import Summits.BirchSwinnertonDyer.BirchSwinnertonDyer.Theses.SignedLowerHalves
import Summits.BirchSwinnertonDyer.BirchSwinnertonDyer.Theses.PrintX8VS
import Literature.NumberTheory.EllipticCurves.KuriharaNumber
import Literature.NumberTheory.EllipticCurves.KatoKolyvaginPrimes
import Literature.NumberTheory.EllipticCurves.Tamagawa
import HarnessLib

/-!
# Line `kurihara-digit` for crux K1 `SprungLowerDivisibilityAtThree` (item stmt-BirchSwinnertonDyer-19875)

Crux (FIXED; routes `SignedLowerHalves` #3 / `PrintX8VS` #1 — D-0152: this feeds a CLASS route; BSD is NOT
proved by anything here): `K1 = ∀ W p, ClassX8 W p → ∀ •, Theorems.SprungSharpFlatLowerDivisibility W p •`, the
Eisenstein half `(ϖ·L^•) ∣ gen(char X^•)·h` of Sprung's ♯/♭ main conjecture at `(3, a₃ = ±3)`.

## The lever (proof strategy: RESIDUAL KOLYVAGIN-SYSTEM PRIMITIVITY CERTIFIED BY ONE TWISTED L-VALUE DIGIT —
## horizontal, at tame Kolyvagin primes; no Coleman-map extension, no anchor/transfer, no Heegner field,
## no homological span)

For `E ∈ X8` with 3-adically surjective image, Kato's `Λ`-adic Kolyvagin system `κ^∞` lives in a FREE RANK-ONE
module (Büyükboduk; at `p = 3` via Sakamoto 2024, tree `Sakamoto2024.kolyvaginSystems_freeRankOne_zmod_three_pow`),
so `κ^∞ = g·κ^{pr}` for ONE power series `g ∈ Λ = ℤ₃⟦X⟧`, and BOTH chromatic main conjectures (with `μ`, both
colours, every height-one prime at once) are equivalent to `g ∈ Λˣ`, i.e. to ONE 3-adic digit: `ord₃ g(0) = 0`.
Kim's dictionary (arXiv:2203.12159 Thm. 1.4/1.11, `E(ℚ₃)[3] = 0` — automatic on X8 since `#Ẽ(𝔽₃) ∈ {1, 7}`) reads
that digit off the KURIHARA NUMBERS `δ̃_n = Σ_{a ∈ (ℤ/n)ˣ} [a/n]⁺_f · Π_{ℓ∣n} log_{η_ℓ}(a)` (tree `kuriharaNumber`):
`g ∈ Λˣ ⟺ ∃ n ∈ 𝒩_k : ord₃ δ̃_n^{(k)} = t_E`, `t_E := ord₃ ∏_ℓ c_ℓ(E)` (the Tamagawa defect; `t_E = 0` is the
residual case `δ̃_n ≢ 0 (mod 3)`, Kurihara–Kim–Kim Thm. 1.1, whose Example 8.2.2 is the X8 curve 760.? at `p = 3`).
For a Kolyvagin PRIME `ℓ` (`ℓ ≡ 1`, `a_ℓ ≡ 2 (mod 3)`) and the cubic character `χ_ℓ` of conductor `ℓ`,
`L^{alg}(E, χ_ℓ) ≡ (ζ₃ − 1)·δ̃_ℓ (mod 3)` in `ℤ₃[ζ₃]`: the Kurihara number is the `(1−ζ₃)`-adic DIGIT of a
cubic-twist L-value just beyond the forced Eisenstein congruence. THE ENGINE (stub A) is therefore a HORIZONTAL
mod-`𝔭` NON-VANISHING statement for twisted L-values over a Chebotarev set of prime conductors — the type of
statement attacked by residual equidistribution of modular symbols (Lee–Sun, JEMS, arXiv:1902.06277 Thm. 1 /
Cor. 3.8 prove the one-digit-weaker cousin `#{χ mod n ≤ M : L_E(χ) ≢ 0 mod 𝔭^{1+v_𝔭(φ(n))}} ≫ M`), by
Mazur–Rubin statistics (arXiv:1910.12798) and by moments of additive twists — none of which has been pointed at
`(3, a₃ = ±3)`, where NO p-adic-L-function-side tool exists. Zero-one law: by rank-one rigidity the digit set
`{n : δ̃_n^{(k)} sharp}` is EMPTY or an explicit infinite Chebotarev-structured set, so ANY density / Ω-result
for the digit decides the main conjecture for that curve; per curve it is a finite modular-symbol computation.

Stub B (bridge) = [Kim Thm. 1.4 ⟸ direction + Büyükboduk `Λ`-adic KS + Mazur–Rubin 5.3.10(iii)] at `p = 3`
(the `p ≥ 5` in print is only MR's (H.4); Sakamoto 2024 supplies rank-one rigidity over every zero-dimensional
Gorenstein quotient `S_𝔓/𝔪^k`, `3^α S = 0`, which is what the `Λ`-adic specialisation argument consumes), then
Kato's IMC `char(𝐇¹/Z) = char(X₀)` ⟹ BOTH ♯/♭ main conjectures by the four-term identity
`length_𝔭 X^• + length_𝔭(𝐇¹/Z) = length_𝔭 X₀ + length_𝔭 Λ/(ϖL^•)` (tree
`SharpFlatColemanKatoData.lengthAt_add_eq`, Sprung 2012 Prop. 7.19) and Thm. 7.14 torsion; for `t_E > 0` it
also needs Büyükboduk's Question 1 (JNT 129 (2009) §4.2: the defect is the FULL Tamagawa product) — declared open.
Stub R (residual, NOT claimed by this line): the X8 classes whose 3-adic image is not surjective
(barrier `EulerSystemBigImageAtSmallImage`), supplied by the image-free lines (`vertical-kato-generator`,
`chromatic-common-zeros`, `dihedral-elliptic-unit-anchor`).

Disproof.lean (v3, NO KILL) honoured: the GUARD `L^• ≠ 0` stays a binder of K1 and is used by stub B through
`colMap_injective` (`Negative/GuardAndTorsion`: `conclusion_false_of_chromaticL_eq_zero` — we never conclude on a
colour with `L^• = 0`); TORSION (`isTorsion_of_sprungLowerDivisibilityAtThree`) is delivered, not assumed: stub B
concludes the FULL `SprungSharpFlatMainConjecture` (torsion conjunct included, from Kato 12.4 + Thm. 7.14), and K1
follows with `h = 1` (proved below, two lines). No `_false_without_` theorem exists for this crux; no stub is an
instance of a landed Negative lemma (`not_lowerShape_zero`: our `gen` is `G₁ ≠ 0`). Dead line avoided: Sprung 2024
Thm. 1.1 («… and that Conjecture 3.33 holds») is NOT invoked; no Beilinson–Flach class, no two-variable input.
-/

set_option autoImplicit false
-- the problem directory `BirchSwinnertonDyer/BirchSwinnertonDyer` forces the duplicated namespace segment
set_option linter.dupNamespace false

noncomputable section

open scoped Classical NumberField MatrixGroups ModularForm

open NumberField IsDedekindDomain CongruenceSubgroup WeierstrassCurve
  Literature.NumberTheory.EllipticCurves Literature.NumberTheory.EllipticCurves.ModularForms
  Literature.NumberTheory.EllipticCurves.ZpExtension Literature.NumberTheory.EllipticCurves.Sprung2017
  Literature.NumberTheory.EllipticCurves.Sprung2012 Literature.NumberTheory.EllipticCurves.Rank1Residual
  Summit.BirchSwinnertonDyer.BirchSwinnertonDyer.Theorems

namespace Summit.BirchSwinnertonDyer.BirchSwinnertonDyer.Cruxes.SprungLowerDivisibilityAtThree

namespace KuriharaDigit

/-! ## Vocabulary (all tree declarations; two abbreviations for readability) -/

/-- `E` has 3-adically (tower-)surjective image: `ρ_{E,p^m}` onto `GL₂(ℤ/p^m)` for every `m`
(the hypothesis of route `KimAtThreeKolyvagin`; on X8 it fails exactly on the 61 small-image classes). -/
def TowerSurjective (W : WeierstrassCurve ℚ) (p : ℕ) : Prop :=
  ∀ m : ℕ, W.HasSurjectiveModNGaloisRep (p ^ m : ℕ)

/-- The **Tamagawa depth** `t_E = ord_p ∏_ℓ c_ℓ(E)` (Kim 2022 Conj. 1.10: `∂^{(∞)}(δ̃) = Σ_ℓ ord_p c_ℓ`). -/
def tamagawaDepth (W : WeierstrassCurve ℚ) [W.IsElliptic] (p : ℕ) : ℕ :=
  padicValNat p W.tamagawaProduct

/-- **The sharp Kurihara digit** for a newform `f` of `W` at `p`: some square-free product `n` of Kolyvagin
primes of level `k > t_E` (tree `Kato.IsKolyvaginProduct`) and surjective discrete logarithms `ψ_ℓ` have
`δ̃_n^{(k)} = kuriharaNumber f (p^k) n ψ ∉ p^{t_E+1}·(ℤ/p^k)`, i.e. `ord_p δ̃_n^{(k)} ≤ t_E` (`= t_E` is then
forced by Büyükboduk's defect). For `t_E = 0`: a Kurihara number that is non-zero mod `p` (KKS Thm. 1.1's input). -/
def HasSharpKuriharaDigit (W : WeierstrassCurve ℚ) [W.IsElliptic] [W.IsGloballyMinimal] (p : ℕ)
    {N : ℕ} (f : CuspForm (Gamma0 N) 2) : Prop :=
  ∃ (k n : ℕ) (_ : NeZero n), tamagawaDepth W p < k ∧ Kato.IsKolyvaginProduct W p k n ∧
    ∃ ψ : (ℓ : ℕ) → (ZMod ℓ)ˣ →* Multiplicative (ZMod (p ^ k)),
      (∀ ℓ ∈ n.primeFactors, Function.Surjective (ψ ℓ)) ∧
      ¬ ((p : ZMod (p ^ k)) ^ (tamagawaDepth W p + 1) ∣ kuriharaNumber f (p ^ k) n ψ)

/-! ## The three stubs -/

/-- **stub A — THE ENGINE (open; the idea): every 3-adically surjective X8 curve has a sharp Kurihara digit.**
For `t_E = 0` (3 ∤ ∏ c_ℓ): some `δ̃_n ≢ 0 (mod 3)`; at a Kolyvagin prime `n = ℓ` this says the cubic-twist value
`L^{alg}(E,χ_ℓ)` has `(1−ζ₃)`-adic valuation exactly `1` — a horizontal mod-`𝔭` non-vanishing statement over
the Chebotarev set `{ℓ ≡ 1 (3), a_ℓ ≡ 2 (3)}` (density > 0), decidable per pair by a finite modular-symbol sum.
Why plausibly true: it is EQUIVALENT (given stub B's inputs) to the ♯/♭ main conjectures for `E` (Kim Thm. 1.11
form), verified numerically for every tested curve (KKS Cor. 1.7: all optimal `E`, `N < 30000`, `p ≥ 5` with
`Ш[p] ≠ 0`; KKS Ex. 8.2.2: the X8 curve of conductor 760 at `p = 3`, `δ̃₁ = 2`); Lee–Sun prove the one-digit
weaker average version. Why it might fail: only together with the main conjecture itself (zero-one law); as a
PROOF target the Chebotarev restriction to prime conductors is beyond current dynamical methods. Size XL.
[cite: KimKimSun2020Selecta, Thm. 1.1, Ex. 8.2.2] [cite: Kim2022StructureSelmer, Thm. 1.11, Conj. 1.10]
[cite: LeeSun2019JEMS, Thm. 1, Cor. 3.8] [cite: MazurRubin2019Statistics] -/
theorem stub_kuriharaDigit :
    ∀ (W : WeierstrassCurve ℚ) [W.IsElliptic] [W.IsGloballyMinimal] (p : ℕ) [Fact p.Prime],
      ClassX8 W p → TowerSurjective W p →
      ∀ (N : ℕ) (_ : NeZero N) (f : CuspForm (Gamma0 N) 2) (ϖ : ℚ),
        IsNewformOf W f → (ϖ : ℝ) * W.realPeriodRat = plusPeriod f →
        HasSharpKuriharaDigit W p f := by
  sorry

/-- **stub B — THE BRIDGE (print-adjacent at `t_E = 0`, size L; needs Büyükboduk's Question 1 at `t_E > 0`):
a sharp Kurihara digit gives BOTH ♯/♭ main conjectures on X8.** Route: (B1) Kim's dictionary
`ord δ̃_n^{(k)} ↔ ∂(κ^{Kato}_n)` (Thm. 1.4/Lemma 3.14; `E(ℚ_p)[p] = 0` holds on X8 as `#Ẽ(𝔽₃) ∈ {1,7}`; Manin
constant prime to 3 at a good prime) ⟹ `∂^{(∞)}(κ^{Kato}) ≤ t_E`; (B2) Büyükboduk's `Λ`-adic Kolyvagin systems
(KKS Thm. 4.15/Prop. 4.19: `KS(T ⊗ Λ)` free of rank one, specialisation defect `= t_E` — equality for several
`p ∣ c_ℓ` is Büyükboduk JNT 2009 Question 1, OPEN) ⟹ `κ^{Kato,∞} = unit · generator`, i.e. `Λ`-primitive;
(B3) Mazur–Rubin Thm. 5.3.10 (iii) ⟹ Kato's IMC `char_Λ(𝐇¹/Z) = char_Λ(X₀)` — at `p = 3` the hypothesis (H.4)
`p > 4` is replaced by Sakamoto 2024 (tree `Sakamoto2024.kolyvaginSystems_freeRankOne_zmod_three_pow`,
`…_idealOfBasis_eq_fittingIdeal_zmod_three_pow`) run over the zero-dimensional Gorenstein quotients of the
`S_𝔓`; (B4) the four-term identity `SharpFlatColemanKatoData.lengthAt_add_eq` (Sprung Prop. 7.19) at every
height-one `𝔭` for each colour with `L^• ≠ 0` (GUARD used: `colMap_injective`) turns `length(𝐇¹/Z) = length X₀`
into `length X^• = length Λ/(ϖL^•)`, i.e. `char X^• = (ϖL^•)`, torsion from Thm. 7.14 / Kato 12.4. Why it might
fail: (B2)'s defect equality at `t_E > 0` with ≥ 2 Tamagawa numbers divisible by 3; the `p = 3` port of (B3).
[cite: Kim2022StructureSelmer, Thm. 1.4, Thm. 1.11, §5] [cite: KimKimSun2020Selecta, Thm. 4.15, Prop. 4.19,
Thm. 4.20] [cite: Buyukboduk2009TamagawaDefect, Thm. A, Question 1] [cite: MazurRubin2004, Thm. 5.3.10]
[cite: Sakamoto2024JTNB, Thm. 1.1, Thm. 4.4] [cite: Sprung2012, Thm. 7.14, Prop. 7.19] -/
theorem stub_mainConjecture_of_kuriharaDigit :
    ∀ (W : WeierstrassCurve ℚ) [W.IsElliptic] [W.IsGloballyMinimal] (p : ℕ) [Fact p.Prime],
      ClassX8 W p → TowerSurjective W p →
      ∀ (N : ℕ) (_ : NeZero N) (f : CuspForm (Gamma0 N) 2) (ϖ : ℚ),
        IsNewformOf W f → (ϖ : ℝ) * W.realPeriodRat = plusPeriod f →
        HasSharpKuriharaDigit W p f →
        ∀ col : Chroma, SprungSharpFlatMainConjecture W p col := by
  sorry

/-- **stub R — RESIDUAL, not claimed by this line: K1 on the X8 classes whose 3-adic image is NOT surjective**
(61 classes in the x8 census; barrier `EulerSystemBigImageAtSmallImage`
(`not_katoBigImageHypothesis_of_irr_of_not_surj`) forbids any Kolyvagin-system bridge there). Suppliers named:
the image-free lines `vertical-kato-generator` (GEN certificate), `chromatic-common-zeros`,
`dihedral-elliptic-unit-anchor`. Why it might fail: it is K1 itself on the small-image locus. Size XL.
[cite: Sprung2012, Thm. 1.3] [cite: Kato2004Asterisque, Thm. 17.4] -/
theorem stub_nonTowerSurjective :
    ∀ (W : WeierstrassCurve ℚ) [W.IsElliptic] [W.IsGloballyMinimal] (p : ℕ) [Fact p.Prime],
      ClassX8 W p → ¬ TowerSurjective W p →
      ∀ col : Chroma, SprungSharpFlatLowerDivisibility W p col := by
  sorry

/-! ## Sorry-free glue: the main conjecture gives the lower divisibility with `h = 1` -/

/-- `SprungSharpFlatMainConjecture W p • → SprungSharpFlatLowerDivisibility W p •` (take `h = 1`). -/
theorem lowerDivisibility_of_mainConjecture (W : WeierstrassCurve ℚ) [W.IsElliptic] [W.IsGloballyMinimal]
    (p : ℕ) [Fact p.Prime] (col : Chroma) (hMC : SprungSharpFlatMainConjecture W p col) :
    SprungSharpFlatLowerDivisibility W p col := by
  intro κ γ hκ hγ hcv v hv g hg cneg c hH N hN f ϖ Lsharp Lflat hf hϖ hSP hcol D
  obtain ⟨_, gen, hgen, hι⟩ := hMC κ γ hκ hγ hcv v hv g hg cneg c hH N hN f ϖ Lsharp Lflat hf hϖ hSP hcol D
  exact ⟨gen, 1, hgen, by simpa using hι⟩

/-! ## The composition (sorry-free): K1 from stubs A, B, R BY NAME -/

/-- K1's body for one X8 pair and one colour. -/
theorem lowerDivisibility_of_stubs (W : WeierstrassCurve ℚ) [W.IsElliptic] [W.IsGloballyMinimal] (p : ℕ)
    [Fact p.Prime] (hX : ClassX8 W p) (col : Chroma) : SprungSharpFlatLowerDivisibility W p col := by
  by_cases hS : TowerSurjective W p
  · intro κ γ hκ hγ hcv v hv g hg cneg c hH N hN f ϖ Lsharp Lflat hf hϖ hSP hcol D
    have hA : HasSharpKuriharaDigit W p f := stub_kuriharaDigit W p hX hS N hN f ϖ hf hϖ
    have hMC : SprungSharpFlatMainConjecture W p col :=
      stub_mainConjecture_of_kuriharaDigit W p hX hS N hN f ϖ hf hϖ hA col
    exact lowerDivisibility_of_mainConjecture W p col hMC κ γ hκ hγ hcv v hv g hg cneg c hH N hN f ϖ
      Lsharp Lflat hf hϖ hSP hcol D
  · exact stub_nonTowerSurjective W p hX hS col

/-- **THE SKELETON**: the crux decl of route `SignedLowerHalves` BY NAME, no hypotheses, from the stubs. -/
theorem SprungLowerDivisibilityAtThree_of :
    Summit.BirchSwinnertonDyer.BirchSwinnertonDyer.Theses.SignedLowerHalves.SprungLowerDivisibilityAtThree := by
  intro W _ _ p _ hX col
  exact lowerDivisibility_of_stubs W p hX col

/-- The same skeleton for the identical decl of route `PrintX8VS` (item 19875 is shared by both routes). -/
theorem SprungLowerDivisibilityAtThree_of_printX8VS :
    Summit.BirchSwinnertonDyer.BirchSwinnertonDyer.Theses.PrintX8VS.SprungLowerDivisibilityAtThree := by
  intro W _ _ p _ hX col
  exact lowerDivisibility_of_stubs W p hX col

end KuriharaDigit

end Summit.BirchSwinnertonDyer.BirchSwinnertonDyer.Cruxes.SprungLowerDivisibilityAtThree

end
import Mathlib

/-!
# Tier 3, T3.2 — TIGHTNESS of the interpolation glue's value ring: a Hausdorff linearly topologised FIELD is discrete,
so the Weierstrass glue cannot be instantiated on `ℂ_p` itself — the right `B` is the valuation ring `𝓞_ℂ_[p]`
(seat t3-p3, gen 11)

Blind re-derivation cell `pub-hodge-repro`, Tier-3 seat `t3-p3` (route/TIER3.md §3 row R-B).  The Weierstrass glue of
the chain (`Tier3Weierstrass.finite_vanishing_of_interpolation`, t3-p4; `Tier3PinningGlue.four_line_pinning_of_interpolation`,
t3-p3) assumes `[T2Space B] [IsTopologicalRing B] [IsLinearTopology B B]` on the ring `B` in which the evaluation points
`ζ_ν − 1` live.  The lane's frozen paper (proofs/t3-p3/R2-PINNING.md §8.5) writes «B := ℂ_p»; its kernel instantiation
(ADDENDUM-1, `Tier3PadicComplexInt.four_line_pinning_padicComplexInt`) is at `B := 𝓞_ℂ_[p]`.  This file records why the
second is the only reading:

* `discreteTopology_of_isLinearTopology` — a Hausdorff field with a linear topology (the ideals that are neighbourhoods
  of `0` form a basis of `𝓝 0`) is DISCRETE: `{1}ᶜ` is a neighbourhood of `0`, the ideal it contains is not `⊤`, so it
  is `⊥ = {0}`, which is therefore open;
* `eq_zero_of_isTopologicallyNilpotent` — in a discrete domain a topologically nilpotent element is `0`;
* `subsingleton_of_injective_hasEval_sub_one` / `not_infinite_of_injective_hasEval_sub_one` — on a Hausdorff linearly
  topologised field an injective family `ζ : Ξ → K` with every `ζ ν − 1` an evaluation point (`PowerSeries.HasEval`)
  forces `Ξ` to be a subsingleton: the glue's hypotheses `hζ`, `hev` and `[Infinite Ξ]` are jointly unsatisfiable when
  `B` is a field;
* `not_discreteTopology_of_nontriviallyNormedField` / `not_isLinearTopology_padicComplex` — `ℂ_[p]` (a nontrivially
  normed field) is not discrete, hence carries NO `IsLinearTopology ℂ_[p] ℂ_[p]` instance; `𝓞_ℂ_[p]` does
  (`Tier3PadicComplexInt`, landed).

HONESTY.  Nothing here is about Hecke characters or `L`-values; it is a statement about Mathlib's `IsLinearTopology`
that fixes one wording of the lane's frozen paper («B := ℂ_p» reads «B := 𝓞_{ℂ_p}»).  Nothing here says anything about
the status of the Hodge conjecture for CM abelian varieties, which is NOT proved.
-/

set_option autoImplicit false

namespace Summit.Ventures.HodgeRepro.T3.LinearTopologyTightness

open Filter Topology

section Field

variable {K : Type*} [Field K] [TopologicalSpace K] [IsTopologicalAddGroup K] [T2Space K]

/-- A Hausdorff field whose topology is linear (`IsLinearTopology K K`: the ideals that are neighbourhoods of `0` form
a basis of `𝓝 0`) is discrete: `{1}ᶜ` is a neighbourhood of `0`, the ideal of the basis inside it is not `⊤`, hence is
`⊥ = {0}`, an additive subgroup that is a neighbourhood of `0`, hence open. -/
theorem discreteTopology_of_isLinearTopology [IsLinearTopology K K] : DiscreteTopology K := by
  have h1 : ({1}ᶜ : Set K) ∈ 𝓝 (0 : K) :=
    isOpen_compl_singleton.mem_nhds (by simp)
  obtain ⟨N, hN, hNs⟩ := (IsLinearTopology.hasBasis_submodule K (M := K)).mem_iff.mp h1
  have hbot : N = ⊥ := by
    rcases Ideal.eq_bot_or_top N with h | h
    · exact h
    · exfalso
      have h1N : (1 : K) ∈ (N : Set K) := by simp [h]
      exact hNs h1N rfl
  subst hbot
  have hopen : IsOpen ((⊥ : Submodule K K) : Set K) :=
    (⊥ : Submodule K K).toAddSubgroup.isOpen_of_mem_nhds hN
  rw [Submodule.bot_coe] at hopen
  exact discreteTopology_of_isOpen_singleton_zero hopen

end Field

section Domain

variable {B : Type*} [CommRing B] [IsDomain B] [TopologicalSpace B] [DiscreteTopology B]

/-- In a discrete domain a topologically nilpotent element is `0`: its powers are eventually in the open set `{0}`,
and a domain has no nilpotents. -/
theorem eq_zero_of_isTopologicallyNilpotent {a : B} (ha : IsTopologicallyNilpotent a) : a = 0 := by
  have h0 : ({0} : Set B) ∈ 𝓝 (0 : B) := (isOpen_discrete _).mem_nhds rfl
  obtain ⟨n, hn⟩ := (ha.eventually_mem h0).exists_forall_of_atTop
  have hpow : a ^ (n + 1) = 0 := Set.mem_singleton_iff.mp (hn (n + 1) (Nat.le_succ n))
  exact (pow_eq_zero_iff (Nat.succ_ne_zero n)).mp hpow

end Domain

section Tightness

variable {K : Type*} [Field K] [TopologicalSpace K] [IsTopologicalAddGroup K] [T2Space K] [IsLinearTopology K K]

/-- **Tightness of the glue's value ring.** On a Hausdorff linearly topologised field `K` (which is discrete by
`discreteTopology_of_isLinearTopology`), every evaluation point `ζ ν − 1` is `0`, so an injective `ζ : Ξ → K` with
`PowerSeries.HasEval (ζ ν − 1)` for all `ν` forces `Ξ` to be a subsingleton. -/
theorem subsingleton_of_injective_hasEval_sub_one {Ξ : Type*} (ζ : Ξ → K) (hζ : Function.Injective ζ)
    (hev : ∀ ν, PowerSeries.HasEval (ζ ν - 1)) : Subsingleton Ξ := by
  haveI : DiscreteTopology K := discreteTopology_of_isLinearTopology
  have hone : ∀ ν, ζ ν = 1 := fun ν => sub_eq_zero.mp (eq_zero_of_isTopologicallyNilpotent (hev ν))
  exact ⟨fun ν ν' => hζ (by rw [hone ν, hone ν'])⟩

/-- The hypotheses `[Infinite Ξ]`, `hζ : Function.Injective ζ`, `hev : ∀ ν, HasEval (ζ ν - 1)` of the interpolation
glue (`Tier3PinningGlue.infinite_common_good_of_interpolation` / `four_line_pinning_of_interpolation`) are jointly
unsatisfiable when the value ring is a Hausdorff linearly topologised FIELD. -/
theorem not_infinite_of_injective_hasEval_sub_one {Ξ : Type*} (ζ : Ξ → K) (hζ : Function.Injective ζ)
    (hev : ∀ ν, PowerSeries.HasEval (ζ ν - 1)) : ¬ Infinite Ξ := by
  intro hinf
  haveI := hinf
  haveI := subsingleton_of_injective_hasEval_sub_one ζ hζ hev
  exact not_finite Ξ

end Tightness

section PadicComplex

/-- A nontrivially normed field is not discrete: some `x` has `1 < ‖x‖`, while in a discrete normed division ring every
non-zero element has norm `1` (`NormedDivisionRing.norm_eq_one_iff_ne_zero_of_discrete`). -/
theorem not_discreteTopology_of_nontriviallyNormedField (𝕜 : Type*) [NontriviallyNormedField 𝕜] :
    ¬ DiscreteTopology 𝕜 := by
  intro hd
  obtain ⟨x, hx⟩ := NontriviallyNormedField.non_trivial (α := 𝕜)
  have hx0 : x ≠ 0 := by
    rintro rfl
    norm_num at hx
  have h1 := NormedDivisionRing.norm_eq_one_iff_ne_zero_of_discrete.mpr hx0
  rw [h1] at hx
  exact lt_irrefl _ hx

/-- `ℂ_[p]` carries no linear topology over itself: it is a nontrivially normed field, hence not discrete, while a
Hausdorff linearly topologised field is discrete.  The glue's `B` must be `𝓞_ℂ_[p]` (Tier3PadicComplexInt), not `ℂ_[p]`. -/
theorem not_isLinearTopology_padicComplex (p : ℕ) [Fact p.Prime] : ¬ IsLinearTopology ℂ_[p] ℂ_[p] :=
  fun _ => not_discreteTopology_of_nontriviallyNormedField ℂ_[p] discreteTopology_of_isLinearTopology

end PadicComplex

end Summit.Ventures.HodgeRepro.T3.LinearTopologyTightness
━━━━━━━━━━
Above this task is a listing. Restate, word for word and with nothing added, the lines from the one with "for readability) -/" through the one with "the cubic-twist value".

• _Answer to the problem_:
/-! ## Vocabulary (all tree declarations; two abbreviations for readability) -/

/-- `E` has 3-adically (tower-)surjective image: `ρ_{E,p^m}` onto `GL₂(ℤ/p^m)` for every `m`
(the hypothesis of route `KimAtThreeKolyvagin`; on X8 it fails exactly on the 61 small-image classes). -/
def TowerSurjective (W : WeierstrassCurve ℚ) (p : ℕ) : Prop :=
  ∀ m : ℕ, W.HasSurjectiveModNGaloisRep (p ^ m : ℕ)

/-- The **Tamagawa depth** `t_E = ord_p ∏_ℓ c_ℓ(E)` (Kim 2022 Conj. 1.10: `∂^{(∞)}(δ̃) = Σ_ℓ ord_p c_ℓ`). -/
def tamagawaDepth (W : WeierstrassCurve ℚ) [W.IsElliptic] (p : ℕ) : ℕ :=
  padicValNat p W.tamagawaProduct

/-- **The sharp Kurihara digit** for a newform `f` of `W` at `p`: some square-free product `n` of Kolyvagin
primes of level `k > t_E` (tree `Kato.IsKolyvaginProduct`) and surjective discrete logarithms `ψ_ℓ` have
`δ̃_n^{(k)} = kuriharaNumber f (p^k) n ψ ∉ p^{t_E+1}·(ℤ/p^k)`, i.e. `ord_p δ̃_n^{(k)} ≤ t_E` (`= t_E` is then
forced by Büyükboduk's defect). For `t_E = 0`: a Kurihara number that is non-zero mod `p` (KKS Thm. 1.1's input). -/
def HasSharpKuriharaDigit (W : WeierstrassCurve ℚ) [W.IsElliptic] [W.IsGloballyMinimal] (p : ℕ)
    {N : ℕ} (f : CuspForm (Gamma0 N) 2) : Prop :=
  ∃ (k n : ℕ) (_ : NeZero n), tamagawaDepth W p < k ∧ Kato.IsKolyvaginProduct W p k n ∧
    ∃ ψ : (ℓ : ℕ) → (ZMod ℓ)ˣ →* Multiplicative (ZMod (p ^ k)),
      (∀ ℓ ∈ n.primeFactors, Function.Surjective (ψ ℓ)) ∧
      ¬ ((p : ZMod (p ^ k)) ^ (tamagawaDepth W p + 1) ∣ kuriharaNumber f (p ^ k) n ψ)

/-! ## The three stubs -/

/-- **stub A — THE ENGINE (open; the idea): every 3-adically surjective X8 curve has a sharp Kurihara digit.**
For `t_E = 0` (3 ∤ ∏ c_ℓ): some `δ̃_n ≢ 0 (mod 3)`; at a Kolyvagin prime `n = ℓ` this says the cubic-twist value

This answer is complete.